Items from a data source
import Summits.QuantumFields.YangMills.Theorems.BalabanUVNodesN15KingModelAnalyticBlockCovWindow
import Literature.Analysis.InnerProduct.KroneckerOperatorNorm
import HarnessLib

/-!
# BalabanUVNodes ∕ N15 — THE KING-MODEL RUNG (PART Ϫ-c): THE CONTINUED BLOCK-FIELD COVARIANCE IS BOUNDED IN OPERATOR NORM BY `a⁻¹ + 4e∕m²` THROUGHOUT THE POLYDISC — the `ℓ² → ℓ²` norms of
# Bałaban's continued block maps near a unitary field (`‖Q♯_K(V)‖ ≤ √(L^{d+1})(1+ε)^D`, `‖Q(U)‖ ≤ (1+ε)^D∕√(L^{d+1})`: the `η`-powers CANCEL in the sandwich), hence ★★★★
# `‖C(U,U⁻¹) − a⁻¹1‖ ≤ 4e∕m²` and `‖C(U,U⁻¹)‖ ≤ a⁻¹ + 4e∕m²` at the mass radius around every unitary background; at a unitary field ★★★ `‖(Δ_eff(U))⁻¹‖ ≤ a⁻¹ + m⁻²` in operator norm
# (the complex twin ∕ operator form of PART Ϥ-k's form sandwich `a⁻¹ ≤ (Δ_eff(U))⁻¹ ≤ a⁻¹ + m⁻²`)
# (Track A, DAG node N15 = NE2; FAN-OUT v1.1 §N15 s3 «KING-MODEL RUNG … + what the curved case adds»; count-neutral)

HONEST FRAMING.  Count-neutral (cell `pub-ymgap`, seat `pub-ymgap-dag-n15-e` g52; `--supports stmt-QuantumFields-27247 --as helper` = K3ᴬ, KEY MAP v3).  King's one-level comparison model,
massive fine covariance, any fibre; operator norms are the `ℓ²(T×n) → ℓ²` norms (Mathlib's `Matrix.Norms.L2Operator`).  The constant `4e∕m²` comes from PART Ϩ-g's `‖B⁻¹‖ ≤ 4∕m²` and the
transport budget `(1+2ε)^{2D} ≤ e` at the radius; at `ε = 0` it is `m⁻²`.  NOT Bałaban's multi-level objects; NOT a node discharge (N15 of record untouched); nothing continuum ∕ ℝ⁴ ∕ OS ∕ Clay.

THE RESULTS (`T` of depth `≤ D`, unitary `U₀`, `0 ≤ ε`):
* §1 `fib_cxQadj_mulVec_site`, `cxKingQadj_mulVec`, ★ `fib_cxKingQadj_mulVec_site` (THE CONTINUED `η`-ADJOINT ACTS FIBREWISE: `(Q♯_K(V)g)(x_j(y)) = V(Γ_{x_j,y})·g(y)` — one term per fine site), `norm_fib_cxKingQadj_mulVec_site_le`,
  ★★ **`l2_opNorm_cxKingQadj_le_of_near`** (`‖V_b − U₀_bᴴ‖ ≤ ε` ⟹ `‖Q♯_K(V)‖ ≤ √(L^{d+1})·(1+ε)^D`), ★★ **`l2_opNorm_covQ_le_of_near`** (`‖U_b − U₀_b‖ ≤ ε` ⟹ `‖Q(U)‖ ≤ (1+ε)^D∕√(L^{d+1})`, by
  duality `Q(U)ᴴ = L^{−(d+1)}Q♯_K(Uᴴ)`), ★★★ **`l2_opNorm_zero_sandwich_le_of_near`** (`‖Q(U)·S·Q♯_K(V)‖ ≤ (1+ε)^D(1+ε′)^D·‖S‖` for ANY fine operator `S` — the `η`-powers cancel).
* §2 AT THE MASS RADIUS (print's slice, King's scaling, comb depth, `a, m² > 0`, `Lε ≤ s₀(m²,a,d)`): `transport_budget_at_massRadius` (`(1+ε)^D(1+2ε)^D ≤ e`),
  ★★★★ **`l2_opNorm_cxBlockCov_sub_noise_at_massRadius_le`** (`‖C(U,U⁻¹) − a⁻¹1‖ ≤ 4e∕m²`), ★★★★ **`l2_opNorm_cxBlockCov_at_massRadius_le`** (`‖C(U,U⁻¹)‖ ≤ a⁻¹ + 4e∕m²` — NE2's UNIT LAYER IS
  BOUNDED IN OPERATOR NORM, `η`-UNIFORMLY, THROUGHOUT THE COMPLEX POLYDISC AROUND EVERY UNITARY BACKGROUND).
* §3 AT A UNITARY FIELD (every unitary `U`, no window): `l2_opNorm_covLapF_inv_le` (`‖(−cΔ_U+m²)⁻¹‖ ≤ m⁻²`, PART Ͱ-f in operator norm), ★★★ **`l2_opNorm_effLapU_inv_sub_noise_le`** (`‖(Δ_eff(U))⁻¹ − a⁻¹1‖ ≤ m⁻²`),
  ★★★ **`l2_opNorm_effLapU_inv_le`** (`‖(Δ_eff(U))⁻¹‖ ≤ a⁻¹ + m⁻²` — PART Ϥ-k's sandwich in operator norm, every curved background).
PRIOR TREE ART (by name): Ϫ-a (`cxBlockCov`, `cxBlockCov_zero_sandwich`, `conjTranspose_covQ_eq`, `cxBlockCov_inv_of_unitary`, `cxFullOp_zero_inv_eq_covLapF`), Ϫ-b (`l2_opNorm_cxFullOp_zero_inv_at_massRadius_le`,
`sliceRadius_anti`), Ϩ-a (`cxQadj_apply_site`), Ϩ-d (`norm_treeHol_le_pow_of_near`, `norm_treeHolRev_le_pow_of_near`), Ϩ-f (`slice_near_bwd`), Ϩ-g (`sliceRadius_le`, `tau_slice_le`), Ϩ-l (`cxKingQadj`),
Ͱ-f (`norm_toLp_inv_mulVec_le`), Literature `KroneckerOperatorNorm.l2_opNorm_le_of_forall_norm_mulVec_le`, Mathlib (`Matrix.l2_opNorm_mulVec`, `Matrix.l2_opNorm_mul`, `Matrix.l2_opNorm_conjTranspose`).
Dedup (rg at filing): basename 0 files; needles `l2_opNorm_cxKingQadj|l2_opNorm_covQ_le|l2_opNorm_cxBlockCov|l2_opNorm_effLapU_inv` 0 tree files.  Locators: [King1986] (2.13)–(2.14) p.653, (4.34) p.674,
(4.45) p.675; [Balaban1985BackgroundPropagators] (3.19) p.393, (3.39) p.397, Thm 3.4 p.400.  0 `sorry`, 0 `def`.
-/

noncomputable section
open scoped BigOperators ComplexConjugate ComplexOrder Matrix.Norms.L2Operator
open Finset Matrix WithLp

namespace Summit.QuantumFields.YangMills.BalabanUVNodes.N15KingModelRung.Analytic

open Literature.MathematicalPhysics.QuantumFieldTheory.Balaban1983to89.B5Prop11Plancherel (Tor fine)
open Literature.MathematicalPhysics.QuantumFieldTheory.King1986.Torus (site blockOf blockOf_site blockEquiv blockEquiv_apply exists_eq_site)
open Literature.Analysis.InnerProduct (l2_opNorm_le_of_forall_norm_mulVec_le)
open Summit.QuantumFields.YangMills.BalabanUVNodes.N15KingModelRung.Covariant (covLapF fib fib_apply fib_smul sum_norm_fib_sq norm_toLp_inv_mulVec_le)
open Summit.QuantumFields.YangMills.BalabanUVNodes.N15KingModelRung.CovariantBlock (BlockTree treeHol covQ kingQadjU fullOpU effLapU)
---
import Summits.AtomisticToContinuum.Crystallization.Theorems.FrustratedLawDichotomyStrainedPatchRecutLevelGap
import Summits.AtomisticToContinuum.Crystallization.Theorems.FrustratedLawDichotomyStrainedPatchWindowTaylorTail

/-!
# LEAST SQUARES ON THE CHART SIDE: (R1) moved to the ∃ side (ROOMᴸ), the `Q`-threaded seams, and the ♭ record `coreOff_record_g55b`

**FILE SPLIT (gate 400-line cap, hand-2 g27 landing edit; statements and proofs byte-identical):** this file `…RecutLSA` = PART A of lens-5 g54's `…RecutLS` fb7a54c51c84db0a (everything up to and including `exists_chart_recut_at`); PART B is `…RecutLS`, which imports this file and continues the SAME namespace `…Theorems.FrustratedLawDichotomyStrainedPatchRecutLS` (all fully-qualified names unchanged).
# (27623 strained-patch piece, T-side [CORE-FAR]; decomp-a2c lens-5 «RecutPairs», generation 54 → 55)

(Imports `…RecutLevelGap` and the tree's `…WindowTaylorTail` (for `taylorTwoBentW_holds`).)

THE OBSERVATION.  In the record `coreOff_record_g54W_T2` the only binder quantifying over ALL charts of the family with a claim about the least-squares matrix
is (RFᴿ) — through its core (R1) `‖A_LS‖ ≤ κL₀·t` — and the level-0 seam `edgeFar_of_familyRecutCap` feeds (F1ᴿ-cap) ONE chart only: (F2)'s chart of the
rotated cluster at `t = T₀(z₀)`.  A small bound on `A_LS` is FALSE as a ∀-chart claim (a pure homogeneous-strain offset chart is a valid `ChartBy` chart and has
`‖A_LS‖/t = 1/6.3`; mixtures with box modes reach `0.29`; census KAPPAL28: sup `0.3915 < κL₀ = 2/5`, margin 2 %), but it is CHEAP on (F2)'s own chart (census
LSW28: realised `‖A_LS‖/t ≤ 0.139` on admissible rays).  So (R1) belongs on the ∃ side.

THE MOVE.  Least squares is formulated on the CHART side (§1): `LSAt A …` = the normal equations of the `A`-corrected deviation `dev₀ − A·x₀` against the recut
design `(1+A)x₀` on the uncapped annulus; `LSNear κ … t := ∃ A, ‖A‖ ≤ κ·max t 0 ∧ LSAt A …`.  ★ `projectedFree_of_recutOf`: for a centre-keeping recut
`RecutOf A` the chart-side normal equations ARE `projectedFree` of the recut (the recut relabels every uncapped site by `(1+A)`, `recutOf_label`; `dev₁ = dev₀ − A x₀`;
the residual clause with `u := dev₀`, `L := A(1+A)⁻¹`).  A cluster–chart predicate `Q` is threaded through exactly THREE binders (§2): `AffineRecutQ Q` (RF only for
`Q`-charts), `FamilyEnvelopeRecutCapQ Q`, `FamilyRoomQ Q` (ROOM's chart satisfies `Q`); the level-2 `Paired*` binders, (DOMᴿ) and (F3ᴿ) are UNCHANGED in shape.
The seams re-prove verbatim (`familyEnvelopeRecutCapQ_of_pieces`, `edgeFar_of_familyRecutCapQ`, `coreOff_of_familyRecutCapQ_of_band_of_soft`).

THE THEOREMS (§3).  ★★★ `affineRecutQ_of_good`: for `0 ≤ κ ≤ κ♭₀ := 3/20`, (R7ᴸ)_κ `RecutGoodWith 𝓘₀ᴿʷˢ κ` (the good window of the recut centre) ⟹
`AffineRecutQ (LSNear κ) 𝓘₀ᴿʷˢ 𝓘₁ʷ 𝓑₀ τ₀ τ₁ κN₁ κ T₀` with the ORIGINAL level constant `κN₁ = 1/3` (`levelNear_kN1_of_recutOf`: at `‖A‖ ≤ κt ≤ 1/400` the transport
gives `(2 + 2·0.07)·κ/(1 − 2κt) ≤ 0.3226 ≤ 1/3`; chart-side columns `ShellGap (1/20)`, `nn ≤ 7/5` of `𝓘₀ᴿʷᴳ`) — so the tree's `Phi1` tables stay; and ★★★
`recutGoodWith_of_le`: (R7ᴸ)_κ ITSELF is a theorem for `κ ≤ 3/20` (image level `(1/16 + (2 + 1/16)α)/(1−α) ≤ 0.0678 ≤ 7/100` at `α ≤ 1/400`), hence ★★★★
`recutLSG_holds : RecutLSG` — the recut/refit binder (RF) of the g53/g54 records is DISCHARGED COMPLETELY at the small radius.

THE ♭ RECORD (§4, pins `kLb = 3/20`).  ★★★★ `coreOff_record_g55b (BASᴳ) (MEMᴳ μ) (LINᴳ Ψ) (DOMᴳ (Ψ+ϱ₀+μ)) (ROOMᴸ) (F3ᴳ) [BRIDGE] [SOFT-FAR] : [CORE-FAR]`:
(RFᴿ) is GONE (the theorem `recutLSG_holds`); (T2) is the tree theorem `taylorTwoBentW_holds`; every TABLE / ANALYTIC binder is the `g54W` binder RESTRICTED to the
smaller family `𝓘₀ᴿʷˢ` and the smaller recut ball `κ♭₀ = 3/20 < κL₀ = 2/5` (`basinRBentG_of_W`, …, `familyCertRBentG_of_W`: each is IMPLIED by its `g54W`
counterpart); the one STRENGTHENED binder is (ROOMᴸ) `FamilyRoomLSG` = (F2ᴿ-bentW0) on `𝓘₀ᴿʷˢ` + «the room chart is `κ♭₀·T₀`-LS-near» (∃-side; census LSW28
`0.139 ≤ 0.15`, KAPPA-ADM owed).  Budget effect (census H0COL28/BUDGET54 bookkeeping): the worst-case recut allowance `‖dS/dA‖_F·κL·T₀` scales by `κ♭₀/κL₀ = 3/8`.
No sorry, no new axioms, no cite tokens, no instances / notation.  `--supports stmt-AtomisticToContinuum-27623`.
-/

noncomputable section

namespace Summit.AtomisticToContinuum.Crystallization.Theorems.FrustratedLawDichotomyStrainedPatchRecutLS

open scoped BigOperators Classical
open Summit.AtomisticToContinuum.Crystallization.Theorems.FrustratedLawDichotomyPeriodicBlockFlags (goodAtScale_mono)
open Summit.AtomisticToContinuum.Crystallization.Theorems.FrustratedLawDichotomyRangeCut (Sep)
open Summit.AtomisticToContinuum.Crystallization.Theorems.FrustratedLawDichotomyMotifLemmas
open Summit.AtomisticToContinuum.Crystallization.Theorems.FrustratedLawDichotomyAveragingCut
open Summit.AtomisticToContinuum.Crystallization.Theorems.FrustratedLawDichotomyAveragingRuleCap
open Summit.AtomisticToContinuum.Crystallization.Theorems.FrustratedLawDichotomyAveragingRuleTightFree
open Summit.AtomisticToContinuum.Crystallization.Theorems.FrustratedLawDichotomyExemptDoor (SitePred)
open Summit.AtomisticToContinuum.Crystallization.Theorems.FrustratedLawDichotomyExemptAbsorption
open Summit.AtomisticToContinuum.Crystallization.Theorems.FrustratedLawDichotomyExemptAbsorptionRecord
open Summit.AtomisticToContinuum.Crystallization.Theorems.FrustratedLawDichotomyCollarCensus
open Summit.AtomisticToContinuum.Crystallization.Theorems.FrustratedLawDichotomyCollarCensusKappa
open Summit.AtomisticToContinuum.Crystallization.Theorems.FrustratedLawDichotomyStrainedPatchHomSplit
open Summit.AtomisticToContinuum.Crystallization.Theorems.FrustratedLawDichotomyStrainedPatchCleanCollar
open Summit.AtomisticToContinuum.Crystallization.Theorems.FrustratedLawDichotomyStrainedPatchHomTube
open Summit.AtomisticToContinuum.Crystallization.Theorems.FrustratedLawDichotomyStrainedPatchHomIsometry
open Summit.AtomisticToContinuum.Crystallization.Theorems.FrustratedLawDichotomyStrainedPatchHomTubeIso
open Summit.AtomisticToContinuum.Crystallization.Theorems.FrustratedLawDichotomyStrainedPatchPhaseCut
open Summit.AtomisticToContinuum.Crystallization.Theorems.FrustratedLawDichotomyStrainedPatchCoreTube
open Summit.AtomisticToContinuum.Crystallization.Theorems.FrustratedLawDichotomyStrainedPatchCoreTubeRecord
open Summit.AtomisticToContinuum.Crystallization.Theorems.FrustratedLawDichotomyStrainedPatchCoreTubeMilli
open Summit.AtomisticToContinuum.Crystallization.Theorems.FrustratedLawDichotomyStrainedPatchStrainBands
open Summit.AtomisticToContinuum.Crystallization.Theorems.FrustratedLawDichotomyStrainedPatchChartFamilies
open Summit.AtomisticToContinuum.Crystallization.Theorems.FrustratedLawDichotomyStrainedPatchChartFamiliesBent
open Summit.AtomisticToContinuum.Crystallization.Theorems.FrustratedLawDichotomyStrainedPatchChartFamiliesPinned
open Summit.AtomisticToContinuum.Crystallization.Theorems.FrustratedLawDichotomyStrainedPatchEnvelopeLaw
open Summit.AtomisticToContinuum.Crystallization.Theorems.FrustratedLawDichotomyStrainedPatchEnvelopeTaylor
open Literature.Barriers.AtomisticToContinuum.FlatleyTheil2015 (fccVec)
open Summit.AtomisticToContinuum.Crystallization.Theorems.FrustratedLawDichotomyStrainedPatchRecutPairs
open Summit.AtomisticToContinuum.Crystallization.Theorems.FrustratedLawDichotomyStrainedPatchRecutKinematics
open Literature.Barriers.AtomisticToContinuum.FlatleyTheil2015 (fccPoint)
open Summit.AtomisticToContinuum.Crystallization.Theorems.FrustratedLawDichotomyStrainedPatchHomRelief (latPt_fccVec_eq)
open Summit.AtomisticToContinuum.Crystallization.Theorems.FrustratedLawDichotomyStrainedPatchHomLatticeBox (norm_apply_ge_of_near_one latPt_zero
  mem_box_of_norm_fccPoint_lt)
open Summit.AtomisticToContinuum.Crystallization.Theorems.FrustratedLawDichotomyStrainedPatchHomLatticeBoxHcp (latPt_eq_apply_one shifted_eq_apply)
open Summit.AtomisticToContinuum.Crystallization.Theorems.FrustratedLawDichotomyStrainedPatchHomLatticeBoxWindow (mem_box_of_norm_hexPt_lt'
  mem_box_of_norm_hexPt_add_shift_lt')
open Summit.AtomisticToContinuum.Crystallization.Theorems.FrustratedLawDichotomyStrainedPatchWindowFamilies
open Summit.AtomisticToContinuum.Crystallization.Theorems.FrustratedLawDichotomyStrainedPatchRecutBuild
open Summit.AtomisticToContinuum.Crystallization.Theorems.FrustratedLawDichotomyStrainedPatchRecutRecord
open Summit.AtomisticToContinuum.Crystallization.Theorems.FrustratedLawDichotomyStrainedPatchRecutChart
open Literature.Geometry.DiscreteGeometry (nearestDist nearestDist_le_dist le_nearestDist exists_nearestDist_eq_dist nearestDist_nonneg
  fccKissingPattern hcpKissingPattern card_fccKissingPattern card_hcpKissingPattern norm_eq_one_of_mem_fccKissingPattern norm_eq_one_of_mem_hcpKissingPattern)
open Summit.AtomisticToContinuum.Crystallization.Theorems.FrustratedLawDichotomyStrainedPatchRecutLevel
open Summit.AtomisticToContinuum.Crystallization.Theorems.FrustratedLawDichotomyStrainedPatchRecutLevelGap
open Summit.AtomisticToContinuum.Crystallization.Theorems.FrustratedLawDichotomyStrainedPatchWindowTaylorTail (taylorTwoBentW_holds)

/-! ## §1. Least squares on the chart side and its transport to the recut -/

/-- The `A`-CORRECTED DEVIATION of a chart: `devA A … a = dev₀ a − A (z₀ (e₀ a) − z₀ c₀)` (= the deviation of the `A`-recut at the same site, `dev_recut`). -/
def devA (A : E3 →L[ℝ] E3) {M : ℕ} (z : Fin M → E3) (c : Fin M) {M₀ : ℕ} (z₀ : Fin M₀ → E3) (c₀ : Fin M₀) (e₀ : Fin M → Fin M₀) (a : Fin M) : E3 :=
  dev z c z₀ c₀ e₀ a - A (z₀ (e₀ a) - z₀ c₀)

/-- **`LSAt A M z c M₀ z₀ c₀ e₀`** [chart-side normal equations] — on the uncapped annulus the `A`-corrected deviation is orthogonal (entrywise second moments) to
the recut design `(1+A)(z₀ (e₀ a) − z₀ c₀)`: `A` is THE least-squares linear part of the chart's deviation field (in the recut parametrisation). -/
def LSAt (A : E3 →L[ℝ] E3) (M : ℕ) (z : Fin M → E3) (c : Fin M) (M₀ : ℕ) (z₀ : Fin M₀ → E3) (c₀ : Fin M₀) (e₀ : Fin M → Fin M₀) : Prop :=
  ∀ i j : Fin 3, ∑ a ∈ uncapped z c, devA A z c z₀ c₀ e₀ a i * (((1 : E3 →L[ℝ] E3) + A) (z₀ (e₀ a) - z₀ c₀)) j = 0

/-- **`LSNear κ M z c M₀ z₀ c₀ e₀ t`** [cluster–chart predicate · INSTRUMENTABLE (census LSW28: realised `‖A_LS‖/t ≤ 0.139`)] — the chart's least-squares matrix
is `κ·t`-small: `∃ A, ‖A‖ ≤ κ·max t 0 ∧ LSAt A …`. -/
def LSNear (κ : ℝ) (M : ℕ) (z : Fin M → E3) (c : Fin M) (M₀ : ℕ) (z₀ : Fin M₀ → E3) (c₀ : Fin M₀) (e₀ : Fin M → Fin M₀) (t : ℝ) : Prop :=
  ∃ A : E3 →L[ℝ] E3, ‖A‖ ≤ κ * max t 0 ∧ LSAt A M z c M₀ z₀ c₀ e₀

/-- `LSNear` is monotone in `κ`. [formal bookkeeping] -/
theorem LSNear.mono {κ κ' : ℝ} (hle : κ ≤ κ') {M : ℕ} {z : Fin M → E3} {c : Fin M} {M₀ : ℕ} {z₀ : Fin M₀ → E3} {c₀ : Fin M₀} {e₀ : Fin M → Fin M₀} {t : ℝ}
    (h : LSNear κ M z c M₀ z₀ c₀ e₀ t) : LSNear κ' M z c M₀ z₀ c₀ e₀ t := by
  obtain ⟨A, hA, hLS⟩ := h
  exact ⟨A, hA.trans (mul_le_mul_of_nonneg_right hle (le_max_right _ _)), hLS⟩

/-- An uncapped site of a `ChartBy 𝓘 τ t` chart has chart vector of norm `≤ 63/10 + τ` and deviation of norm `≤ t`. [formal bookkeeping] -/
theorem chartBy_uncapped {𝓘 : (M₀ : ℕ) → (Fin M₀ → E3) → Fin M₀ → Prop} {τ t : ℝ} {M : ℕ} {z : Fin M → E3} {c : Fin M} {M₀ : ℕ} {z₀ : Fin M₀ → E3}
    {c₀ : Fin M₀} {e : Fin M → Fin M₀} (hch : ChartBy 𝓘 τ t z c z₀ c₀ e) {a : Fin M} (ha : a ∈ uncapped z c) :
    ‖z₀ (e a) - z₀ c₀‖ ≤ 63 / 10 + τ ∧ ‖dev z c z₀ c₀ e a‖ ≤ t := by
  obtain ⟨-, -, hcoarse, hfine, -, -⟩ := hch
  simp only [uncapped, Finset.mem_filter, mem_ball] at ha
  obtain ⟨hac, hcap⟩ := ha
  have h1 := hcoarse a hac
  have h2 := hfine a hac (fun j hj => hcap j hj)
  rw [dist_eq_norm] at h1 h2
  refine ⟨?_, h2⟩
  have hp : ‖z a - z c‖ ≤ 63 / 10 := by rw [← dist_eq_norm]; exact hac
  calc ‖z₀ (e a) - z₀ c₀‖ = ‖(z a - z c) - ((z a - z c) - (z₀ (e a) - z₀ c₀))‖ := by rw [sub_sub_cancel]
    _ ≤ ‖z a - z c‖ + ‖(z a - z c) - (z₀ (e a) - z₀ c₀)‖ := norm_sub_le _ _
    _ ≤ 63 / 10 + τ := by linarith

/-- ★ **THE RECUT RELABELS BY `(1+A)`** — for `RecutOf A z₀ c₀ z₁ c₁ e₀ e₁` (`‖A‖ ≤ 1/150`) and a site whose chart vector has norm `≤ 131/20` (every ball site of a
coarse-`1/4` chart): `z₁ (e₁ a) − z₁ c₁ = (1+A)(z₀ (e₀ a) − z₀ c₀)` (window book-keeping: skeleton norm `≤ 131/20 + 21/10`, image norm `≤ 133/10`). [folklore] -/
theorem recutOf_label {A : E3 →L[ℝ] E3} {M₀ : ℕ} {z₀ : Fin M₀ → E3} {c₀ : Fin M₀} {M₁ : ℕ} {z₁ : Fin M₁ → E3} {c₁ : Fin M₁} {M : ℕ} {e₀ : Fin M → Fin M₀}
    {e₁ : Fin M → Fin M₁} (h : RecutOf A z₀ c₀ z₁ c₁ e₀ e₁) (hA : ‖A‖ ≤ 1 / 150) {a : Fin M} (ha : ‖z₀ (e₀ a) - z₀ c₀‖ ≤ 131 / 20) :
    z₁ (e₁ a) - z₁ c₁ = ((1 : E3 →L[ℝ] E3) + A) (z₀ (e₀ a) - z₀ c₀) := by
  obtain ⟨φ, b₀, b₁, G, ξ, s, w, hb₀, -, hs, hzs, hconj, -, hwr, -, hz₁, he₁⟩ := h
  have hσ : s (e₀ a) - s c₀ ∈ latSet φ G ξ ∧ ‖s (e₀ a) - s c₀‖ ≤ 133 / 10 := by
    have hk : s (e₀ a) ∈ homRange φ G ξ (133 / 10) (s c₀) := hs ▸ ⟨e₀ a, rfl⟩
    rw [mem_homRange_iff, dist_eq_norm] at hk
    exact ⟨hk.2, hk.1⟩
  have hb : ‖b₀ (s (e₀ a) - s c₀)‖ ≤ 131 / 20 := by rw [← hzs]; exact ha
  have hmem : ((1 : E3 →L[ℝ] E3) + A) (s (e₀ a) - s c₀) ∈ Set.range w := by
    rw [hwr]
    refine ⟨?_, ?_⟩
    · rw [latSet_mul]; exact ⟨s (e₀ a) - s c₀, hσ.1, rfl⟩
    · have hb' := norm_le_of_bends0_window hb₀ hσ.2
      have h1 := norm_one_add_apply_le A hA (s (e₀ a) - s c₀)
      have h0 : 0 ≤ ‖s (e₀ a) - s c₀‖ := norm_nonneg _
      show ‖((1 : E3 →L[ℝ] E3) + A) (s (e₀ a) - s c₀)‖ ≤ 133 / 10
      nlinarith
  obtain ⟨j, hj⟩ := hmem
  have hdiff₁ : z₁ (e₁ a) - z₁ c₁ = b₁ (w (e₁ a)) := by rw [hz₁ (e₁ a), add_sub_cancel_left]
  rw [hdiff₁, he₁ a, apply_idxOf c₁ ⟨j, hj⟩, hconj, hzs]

• [Exercise instructions]:
Among the lines of the data, which ones contain the word "curved"? Show them.

• [Solution for this problem]:
# (Track A, DAG node N15 = NE2; FAN-OUT v1.1 §N15 s3 «KING-MODEL RUNG … + what the curved case adds»; count-neutral)
  ★★★ **`l2_opNorm_effLapU_inv_le`** (`‖(Δ_eff(U))⁻¹‖ ≤ a⁻¹ + m⁻²` — PART Ϥ-k's sandwich in operator norm, every curved background).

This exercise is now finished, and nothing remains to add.